From the first line of the records down to the one that holds "eq_meshPoint_of_re_im hzre hi1", transcribe each line exactly and add nothing.

** Opening Supplied information block **

/-- **Two unit edges of the lattice meet at most in a common endpoint**, unless they coincide:
a common point of the closed edges `[u, u + eᵢ]` and `[v, v + eⱼ]` of `hℤ²` is an endpoint of
both, or `(u, i) = (v, j)`. [folklore] -/
theorem lattice_unit_edges_inter {h : ℝ} (hh : 0 < h) {u v : Site 2} {i j : Fin 2} {z : ℂ}
    (hz : z ∈ segment ℝ (meshPoint h u) (meshPoint h (u + Pi.single i 1)))
    (hz' : z ∈ segment ℝ (meshPoint h v) (meshPoint h (v + Pi.single j 1))) :
    ((z = meshPoint h u ∨ z = meshPoint h (u + Pi.single i 1)) ∧
      (z = meshPoint h v ∨ z = meshPoint h (v + Pi.single j 1))) ∨ (u = v ∧ i = j) := by
  have hcast : ∀ {a b : ℤ}, h * a = h * b → a = b := fun hab =>
    by exact_mod_cast mul_left_cancel₀ hh.ne' hab
  have hle : ∀ {a b : ℤ}, h * a ≤ h * b → a ≤ b := fun hab =>
    by exact_mod_cast le_of_mul_le_mul_left hab hh
  fin_cases i <;> fin_cases j
  · -- horizontal / horizontal
    simp only [Fin.zero_eta, Fin.isValue] at hz hz' ⊢
    obtain ⟨hi1, hr1, hr2⟩ := mem_segment_horizontal hh hz
    obtain ⟨hi2, hr3, hr4⟩ := mem_segment_horizontal hh hz'
    have h11 : u 1 = v 1 := hcast (hi1.symm.trans hi2)
    by_cases h00 : u 0 = v 0
    · right; exact ⟨by rw [site_eq_vec u, site_eq_vec v, h00, h11], by simp⟩
    left
    rcases lt_or_gt_of_ne h00 with hlt | hlt
    · have hv : (u 0 : ℝ) + 1 ≤ v 0 := by exact_mod_cast hlt
      have hzre : z.re = h * v 0 := by nlinarith
      have hzre' : z.re = h * (u 0 + 1) := by nlinarith
      refine ⟨Or.inr ?_, Or.inl ?_⟩
      · rw [add_single_zero_eq]; exact eq_meshPoint_of_re_im (by rw [hzre']; push_cast; ring) hi1
      · rw [site_eq_vec v]; exact eq_meshPoint_of_re_im hzre hi2
    · have hv : (v 0 : ℝ) + 1 ≤ u 0 := by exact_mod_cast hlt
      have hzre : z.re = h * u 0 := by nlinarith
      have hzre' : z.re = h * (v 0 + 1) := by nlinarith
      refine ⟨Or.inl ?_, Or.inr ?_⟩
      · rw [site_eq_vec u]; exact eq_meshPoint_of_re_im hzre hi1
      · rw [add_single_zero_eq]; exact eq_meshPoint_of_re_im (by rw [hzre']; push_cast; ring) hi2
  · -- horizontal / vertical
    simp only [Fin.zero_eta, Fin.isValue, Fin.mk_one] at hz hz' ⊢
    left
    obtain ⟨hi1, hr1, hr2⟩ := mem_segment_horizontal hh hz
    obtain ⟨hr3, hi3, hi4⟩ := mem_segment_vertical hh hz'
    have ha : v 0 = u 0 ∨ v 0 = u 0 + 1 := by
      refine int_eq_or_eq_of_mem_Icc (le_of_mul_le_mul_left (by rw [← hr3]; exact hr1) hh)
        (le_of_mul_le_mul_left (a := h) ?_ hh)
      rw [← hr3]; linarith
    have hb : u 1 = v 1 ∨ u 1 = v 1 + 1 := by
      refine int_eq_or_eq_of_mem_Icc (le_of_mul_le_mul_left (by rw [← hi1]; exact hi3) hh)
        (le_of_mul_le_mul_left (a := h) ?_ hh)
      rw [← hi1]; linarith
    constructor
    · rcases ha with ha | ha
      · left; rw [site_eq_vec u]; exact eq_meshPoint_of_re_im (by rw [hr3, ha]) hi1
      · right; rw [add_single_zero_eq]; exact eq_meshPoint_of_re_im (by rw [hr3, ha]) hi1
    · rcases hb with hb | hb
      · left; rw [site_eq_vec v]; exact eq_meshPoint_of_re_im hr3 (by rw [hi1, hb])
      · right; rw [add_single_one_eq]; exact eq_meshPoint_of_re_im hr3 (by rw [hi1, hb])
  · -- vertical / horizontal
    simp only [Fin.zero_eta, Fin.isValue, Fin.mk_one] at hz hz' ⊢
    left
    obtain ⟨hr1, hi1, hi2⟩ := mem_segment_vertical hh hz
    obtain ⟨hi3, hr3, hr4⟩ := mem_segment_horizontal hh hz'
    have ha : u 0 = v 0 ∨ u 0 = v 0 + 1 := by
      refine int_eq_or_eq_of_mem_Icc (le_of_mul_le_mul_left (by rw [← hr1]; exact hr3) hh)
        (le_of_mul_le_mul_left (a := h) ?_ hh)
      rw [← hr1]; linarith
    have hb : v 1 = u 1 ∨ v 1 = u 1 + 1 := by
      refine int_eq_or_eq_of_mem_Icc (le_of_mul_le_mul_left (by rw [← hi3]; exact hi1) hh)
        (le_of_mul_le_mul_left (a := h) ?_ hh)
      rw [← hi3]; linarith
    constructor
    · rcases hb with hb | hb
      · left; rw [site_eq_vec u]; exact eq_meshPoint_of_re_im hr1 (by rw [hi3, hb])
      · right; rw [add_single_one_eq]; exact eq_meshPoint_of_re_im hr1 (by rw [hi3, hb])
    · rcases ha with ha | ha
      · left; rw [site_eq_vec v]; exact eq_meshPoint_of_re_im (by rw [hr1, ha]) hi3
      · right; rw [add_single_zero_eq]; exact eq_meshPoint_of_re_im (by rw [hr1, ha]) hi3
  · -- vertical / vertical
    simp only [Fin.isValue, Fin.mk_one] at hz hz' ⊢
    obtain ⟨hr1, hi1, hi2⟩ := mem_segment_vertical hh hz
    obtain ⟨hr2, hi3, hi4⟩ := mem_segment_vertical hh hz'
    have h00 : u 0 = v 0 := hcast (hr1.symm.trans hr2)
    by_cases h11 : u 1 = v 1
    · right; exact ⟨by rw [site_eq_vec u, site_eq_vec v, h00, h11], by simp⟩
    left
    rcases lt_or_gt_of_ne h11 with hlt | hlt
    · have hv : (u 1 : ℝ) + 1 ≤ v 1 := by exact_mod_cast hlt
      have hzim : z.im = h * v 1 := by nlinarith
      have hzim' : z.im = h * (u 1 + 1) := by nlinarith
      refine ⟨Or.inr ?_, Or.inl ?_⟩
      · rw [add_single_one_eq]; exact eq_meshPoint_of_re_im hr1 (by rw [hzim']; push_cast; ring)
      · rw [site_eq_vec v]; exact eq_meshPoint_of_re_im hr2 hzim
    · have hv : (v 1 : ℝ) + 1 ≤ u 1 := by exact_mod_cast hlt
      have hzim : z.im = h * u 1 := by nlinarith
      have hzim' : z.im = h * (v 1 + 1) := by nlinarith
      refine ⟨Or.inl ?_, Or.inr ?_⟩
      · rw [site_eq_vec u]; exact eq_meshPoint_of_re_im hr1 hzim
      · rw [add_single_one_eq]; exact eq_meshPoint_of_re_im hr2 (by rw [hzim']; push_cast; ring)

** Closing Supplied information block **

Response to this exercise:
/-- **Two unit edges of the lattice meet at most in a common endpoint**, unless they coincide:
a common point of the closed edges `[u, u + eᵢ]` and `[v, v + eⱼ]` of `hℤ²` is an endpoint of
both, or `(u, i) = (v, j)`. [folklore] -/
theorem lattice_unit_edges_inter {h : ℝ} (hh : 0 < h) {u v : Site 2} {i j : Fin 2} {z : ℂ}
    (hz : z ∈ segment ℝ (meshPoint h u) (meshPoint h (u + Pi.single i 1)))
    (hz' : z ∈ segment ℝ (meshPoint h v) (meshPoint h (v + Pi.single j 1))) :
    ((z = meshPoint h u ∨ z = meshPoint h (u + Pi.single i 1)) ∧
      (z = meshPoint h v ∨ z = meshPoint h (v + Pi.single j 1))) ∨ (u = v ∧ i = j) := by
  have hcast : ∀ {a b : ℤ}, h * a = h * b → a = b := fun hab =>
    by exact_mod_cast mul_left_cancel₀ hh.ne' hab
  have hle : ∀ {a b : ℤ}, h * a ≤ h * b → a ≤ b := fun hab =>
    by exact_mod_cast le_of_mul_le_mul_left hab hh
  fin_cases i <;> fin_cases j
  · -- horizontal / horizontal
    simp only [Fin.zero_eta, Fin.isValue] at hz hz' ⊢
    obtain ⟨hi1, hr1, hr2⟩ := mem_segment_horizontal hh hz
    obtain ⟨hi2, hr3, hr4⟩ := mem_segment_horizontal hh hz'
    have h11 : u 1 = v 1 := hcast (hi1.symm.trans hi2)
    by_cases h00 : u 0 = v 0
    · right; exact ⟨by rw [site_eq_vec u, site_eq_vec v, h00, h11], by simp⟩
    left
    rcases lt_or_gt_of_ne h00 with hlt | hlt
    · have hv : (u 0 : ℝ) + 1 ≤ v 0 := by exact_mod_cast hlt
      have hzre : z.re = h * v 0 := by nlinarith
      have hzre' : z.re = h * (u 0 + 1) := by nlinarith
      refine ⟨Or.inr ?_, Or.inl ?_⟩
      · rw [add_single_zero_eq]; exact eq_meshPoint_of_re_im (by rw [hzre']; push_cast; ring) hi1
      · rw [site_eq_vec v]; exact eq_meshPoint_of_re_im hzre hi2
    · have hv : (v 0 : ℝ) + 1 ≤ u 0 := by exact_mod_cast hlt
      have hzre : z.re = h * u 0 := by nlinarith
      have hzre' : z.re = h * (v 0 + 1) := by nlinarith
      refine ⟨Or.inl ?_, Or.inr ?_⟩
      · rw [site_eq_vec u]; exact eq_meshPoint_of_re_im hzre hi1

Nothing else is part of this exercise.